[Task objective] Instruction for the entries that follow: retype exactly the lines from the line with "open Finset Polynomial" to the line with "A : RandAlg (List Bool) (List Bool)", both included, and omit all others.

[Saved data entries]
_ _ _ _
import Literature.Computability.Cryptography.IndistinguishableFarEnsemblesFunction
import Literature.Computability.Cryptography.AffineHashThreewise
import HarnessLib

/-!
# Constructible, indistinguishable, far-apart ensembles give one-way functions, IV: one attempt of the distinguisher

Fourth file of the discharge of `Goldreich2001_owfExist_of_indistinguishable_farApart` (Goldreich 2001, §3.8
Exercise 11 with Ch. 2 Exercise 17). Fix the data `P` (two samplers), an inverter `A` of the hashed candidate
`F = g f̃` and an input length `m` of `F` (level `N = lvl m`, `f̃`-input length `L = nLen N`, parameter
`n = nPar L`, guess width `t`). The distinguisher of the next file, given a sample `z` (of `X n` or `Y n`), works
with the slice image `y = bits ℓ₀ ‖ bits ℓ₁ ‖ enc z` and makes ATTEMPTS: at hash level `i` it draws a key `ρ`, a
target `α` and coins `r_A`, queries `A` on `⟨1^m, y ‖ maskTo_N^i(α) ‖ ι_i ‖ ρ⟩` and, if the answer `w'` is a
genuine preimage (`F w' =` the query body), reads off the selector bit `w'[2t]` of `w'`. This is the step "output
an `F`-preimage of `(y, i, r, h)` where `r` and `h` are uniformly chosen" of Goldreich's guideline to Ch. 2
Exercise 17, and the present file is its analysis at one level, entirely by finite counting:

* objects (`FarApartOWF.Ctx`): the fibre `fib y ⊆ {0,1}^{L−2t}` of rest-strings `u` with `f̃(sp ‖ u) = y`
  (`sp` the slice prefix) and its halves `fibB y σ` (selector bit `σ`); the single-attempt probabilities
  `s y i σ` (valid answer with bit `σ`) and the per-element quantities `ret u i` (the answer IS `sp ‖ u ‖ ι ‖ ρ` on
  the query with target `h_ρ(sp ‖ u)`), `nat u i` (natural success of `A` on the input `sp ‖ u ‖ ι_i ‖ ρ`),
  `coll y u i` (some other fibre element shares `u`'s hash prefix);
* `valid_iff` — a valid answer is `x' ‖ ι_i ‖ ρ` with `f̃ x' = y` and `h_ρ(x')` of the right prefix; such `x'`
  lie in the slice (`take_eq_slicePref_of_ftil_eq`);
* **`s_eq`** — the identity `s y i σ = 2^{-(i + eLen N)} Σ_{u ∈ fibB y σ} ret u i` (for fixed key and coins the
  valid targets are the disjoint union of the prefix classes of the returned fibre elements, each of size
  `2^{hLen N − (i + eLen N)}`; cf. HILL 1999, Lemma 5.1.2 (1), the same count in `HILLHashedFunction.sum_recovered_le`);
* **`nat_sub_coll_le_ret`** — `ret u ≥ nat u − coll u` (if `A` inverts and `u` is alone in its prefix class, the
  answer is `u`); `coll_le` — `coll ≤ (|fib y| − 1) 2^{-(i+eLen N)}` by pairwise independence of the affine hash
  (`card_filter_prefixZ_agree_mul`, `card_filter_hashV_pair`);
* the consequences used by the scan analysis: `s_le`, `p_ge`, **`abs_bias_le`**:
  `|s y i 1 − p y i · π₁| ≤ 2^{-(i+eLen N)} Fail(y,i) + x²`, `p y i ≥ x − 2^{-(i+eLen N)} Fail(y,i) − x²` with
  `x = |fib y| / 2^{i + eLen N}`, `π₁ = |fibB y 1| / |fib y|`, `Fail(y,i) = Σ_{u ∈ fib y} (1 − nat u i)`.

## References

* O. Goldreich, *Foundations of Cryptography I*, CUP 2001, Ch. 2 Exercise 17 (guideline), §3.8 Exercise 11.
* R. Impagliazzo, M. Luby, FOCS 1989, §4 (distributionally one-way functions).
* J. Håstad, R. Impagliazzo, L. Levin, M. Luby, SIAM J. Comput. 28 (1999), Lemma 5.1.2 (1) (the prefix count).
-/

namespace Literature.Computability.Cryptography

open Finset Polynomial _root_.Computability Complexity AffineStr HILL

noncomputable section

namespace FarApartOWF

/-- **The context of one input length**: the data `P`, an inverter `A` and an input length `m` of `F`. [folklore] -/
structure Ctx where
  /-- the two samplers and the polynomials -/
  P : Params
  /-- the inverter -/
  A : RandAlg (List Bool) (List Bool)
  /-- the attacked input length of `F` -/
  m : ℕ

namespace Ctx

variable (C : Ctx)

/-! ### Derived parameters -/

/-- The level `N = lvl m`. [folklore] -/
def N : ℕ := lvl C.m
/-- The `f̃`-input length `L = nLen N`. [folklore] -/
def L : ℕ := nLen C.N
/-- The ensemble index `n = nPar L`. [folklore] -/
def n : ℕ := C.P.nPar C.L
/-- The guess width `t`. [folklore] -/
def t : ℕ := C.P.tLen C.n
/-- The rest length `L − 2t`. [folklore] -/
def rl : ℕ := C.L - 2 * C.t
/-- The key length `m − N`. [folklore] -/
def klen : ℕ := C.m - C.N
/-- The index-block length `N − L`. [folklore] -/
def il : ℕ := C.N - C.L
/-- The length of every query `⟨1^m, F v⟩`, `|v| = m`. [folklore] -/
def qlen : ℕ := 3 * C.m + 2 + hLen C.N
/-- `A`'s coin count on the queries. [folklore] -/
def κ : ℕ := C.A.coinLen C.qlen
/-- The prefix length of level `i`: `i + eLen N`. [folklore] -/
def pfx (i : ℕ) : ℕ := i + eLen C.N
/-- The slice prefix `sp = bits ℓ₀(n) ‖ bits ℓ₁(n)`. [folklore] -/
def sp : List Bool := C.P.slicePref C.n
/-- The index block of level `i`. [folklore] -/
def ιb (i : ℕ) : List Bool := Params.bitsT C.il i
/-- `sp ‖ u`. [folklore] -/
def xu (u : List Bool) : List Bool := C.sp ++ u
/-- The hash `h_ρ(x)` (`nLen N`-bit inputs, `hLen N`-bit values, key `ρ`). [folklore] -/
def hρ (ρ x : List Bool) : List Bool := hashStr C.L (hLen C.N) ρ x
/-- **The query** `⟨1^m, y ‖ maskTo_N^i(α) ‖ ι_i ‖ ρ⟩`. [cite: Goldreich2001, Ch. 2 Exercise 17 (guideline: "invert F on (y, i, r, h)")] -/
def qry (y : List Bool) (i : ℕ) (α ρ : List Bool) : List Bool := boolPair (unaryEncodeNat C.m) (body C.N y (C.ιb i) α ρ)
/-- The selector bit read off an answer: `w'[2t]`. [folklore] -/
def outBit (w : List Bool) : Bool := w.getD (2 * C.t) false

/-- **The well-formedness hypotheses of the context**: `m` is a genuine length (`≥ 6`, level `≥ 1`), the length `L`
is served by `f̃`, and the coin counts at `n` are within the bound `pc`. [folklore] -/
structure WF : Prop where
  /-- `6 ≤ m` -/
  six_le : 6 ≤ C.m
  /-- `1 ≤ N` -/
  one_le_N : 1 ≤ C.N
  /-- the length `L` is served -/
  served : C.P.Q C.n ≤ C.L
  /-- coin bounds at `n` -/
  coin : ∀ σ, C.P.ell σ C.n ≤ C.P.pc.eval C.n

variable {C}

/-! ### Length bookkeeping -/

/-- `sl N ≤ m`. [folklore] -/
theorem WF.sl_le (h : C.WF) : sl C.N ≤ C.m := sl_lvl_le h.six_le

/-- `N ≤ m`. [folklore] -/
theorem WF.N_le (_h : C.WF) : C.N ≤ C.m := lvl_le _

/-- `N + klen = m`. [folklore] -/
theorem WF.klen_eq (h : C.WF) : C.N + C.klen = C.m := by have := h.N_le; unfold klen; omega

/-- The key is at least `rlen N` long. [folklore] -/
theorem WF.rlen_le_klen (h : C.WF) : rlen C.N ≤ C.klen := by have := h.sl_le; unfold klen sl at *; omega

/-- `il = bLen N`. [folklore] -/
theorem WF.il_eq (h : C.WF) : C.il = bLen C.N := by unfold il L; exact ibLen_eq h.one_le_N

/-- `L + il = N`. [folklore] -/
theorem WF.L_add_il (_h : C.WF) : C.L + C.il = C.N := by unfold il L; exact nLen_add_ibLen _

/-- `2t + 2 ≤ L`. [folklore] -/
theorem WF.two_t_le (h : C.WF) : 2 * C.t + 2 ≤ C.L := by have := C.P.fields_le h.served; unfold t n at *; omega

/-- `2t + rl = L`. [folklore] -/
theorem WF.rl_eq (h : C.WF) : 2 * C.t + C.rl = C.L := by have := h.two_t_le; unfold rl; omega

/-- `|sp| = 2t`. [folklore] -/
theorem WF.length_sp (h : C.WF) : C.sp.length = 2 * C.t := C.P.length_slicePref h.coin

/-- `|sp ‖ u| = L` for a rest string `u`. [folklore] -/
theorem WF.length_xu (h : C.WF) {u : List Bool} (hu : u.length = C.rl) : (C.xu u).length = C.L := by
  rw [xu, List.length_append, h.length_sp, hu, h.rl_eq]

/-- `L < 2^{il}` (every scanned level has an index block). [folklore] -/
theorem WF.L_lt_two_pow_il (h : C.WF) : C.L < 2 ^ C.il := by
  rw [h.il_eq]; exact (nLen_le _).trans_lt (lt_two_pow_bLen _)

/-- `|ι_i| = il` for `i ≤ L`. [folklore] -/
theorem WF.length_ιb (h : C.WF) {i : ℕ} (hi : i ≤ C.L) : (C.ιb i).length = C.il :=
  Params.length_bitsT (lt_of_le_of_lt hi h.L_lt_two_pow_il)

/-- The index read off `ι_i` is `i`. [folklore] -/
theorem WF.icap_ιb (h : C.WF) {i : ℕ} (hi : i ≤ C.L) : icap C.N (C.ιb i) = i := by
  rw [icap_eq (by rw [h.length_ιb hi, h.il_eq]), ιb, Params.bitsToNat_bitsT]

/-- The key is long enough for the affine family: `hLen N (L + 1) ≤ klen`. [folklore] -/
theorem WF.hLen_mul_le_klen (h : C.WF) : hLen C.N * (C.L + 1) ≤ C.klen := (hLen_mul_le_rlen _).trans h.rlen_le_klen

/-- `pfx i ≤ hLen N` for `i ≤ L`. [folklore] -/
theorem WF.pfx_le (_h : C.WF) {i : ℕ} (hi : i ≤ C.L) : C.pfx i ≤ hLen C.N := by unfold pfx hLen L at *; omega

/-- `|h_ρ(x)| = hLen N`. [folklore] -/
theorem length_hρ (ρ x : List Bool) : (C.hρ ρ x).length = hLen C.N := length_hashStr ..

/-- The length of a query body. [folklore] -/
theorem WF.length_body (h : C.WF) {y α ρ : List Bool} {i : ℕ} (hy : y.length = C.L) (hα : α.length = hLen C.N)
    (hρ : ρ.length = C.klen) (hi : i ≤ C.L) : (body C.N y (C.ιb i) α ρ).length = C.m + hLen C.N := by
  rw [HILL.length_body _ _ _ hα, hy, h.length_ιb hi, hρ]
  have := h.L_add_il; have := h.klen_eq; omega

/-- **Every query has length `qlen`.** [folklore] -/
theorem WF.length_qry (h : C.WF) {y α ρ : List Bool} {i : ℕ} (hy : y.length = C.L) (hα : α.length = hLen C.N)
    (hρ : ρ.length = C.klen) (hi : i ≤ C.L) : (C.qry y i α ρ).length = C.qlen := by
  rw [qry, length_boolPair, h.length_body hy hα hρ hi, qlen]
  simp [Complexity.unaryEncodeNat_eq_replicate]; ring

/-- The inverter's genuine input `⟨1^m, F v⟩`, `|v| = m`, has length `qlen`. [folklore] -/
theorem length_pair_F {v : List Bool} (hv : v.length = C.m) : (boolPair (unaryEncodeNat C.m) (C.P.F v)).length = C.qlen := by
  rw [length_boolPair, Params.length_F, hv, qlen, N]
  simp [Complexity.unaryEncodeNat_eq_replicate]; ring

/-! ### `F` on the natural inputs of the level -/

/-- **`F` on `x ‖ ι_i ‖ ρ`** (`|x| = L`, `|ρ| = klen`, `i ≤ L`): `body N (f̃ x) ι_i (h_ρ x) ρ`. [folklore] -/
theorem WF.F_nat (h : C.WF) {x ρ : List Bool} (hx : x.length = C.L) (hρ : ρ.length = C.klen) {i : ℕ} (hi : i ≤ C.L) :
    C.P.F (x ++ C.ιb i ++ ρ) = body C.N (C.P.ftil x) (C.ιb i) (C.hρ ρ x) ρ := by
  have hι := h.length_ιb hi
  have hw : (x ++ C.ιb i).length = C.N := by rw [List.length_append, hx, hι, h.L_add_il]
  have hv : (x ++ C.ιb i ++ ρ).length = C.m := by rw [List.length_append, hw, hρ, h.klen_eq]
  have hl : lvl (x ++ C.ιb i ++ ρ).length = C.N := by rw [hv]; rfl
  rw [Params.F, g_eq_of_lvl hl, List.take_left' hw, List.drop_left' hw, xOf_append hx (by rw [hι]; rfl),
    iBits_append hx (by rw [hι]; rfl)]
  rfl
_ _ _ _
[Worked solution]
open Finset Polynomial _root_.Computability Complexity AffineStr HILL

noncomputable section

namespace FarApartOWF

/-- **The context of one input length**: the data `P`, an inverter `A` and an input length `m` of `F`. [folklore] -/
structure Ctx where
  /-- the two samplers and the polynomials -/
  P : Params
  /-- the inverter -/
  A : RandAlg (List Bool) (List Bool)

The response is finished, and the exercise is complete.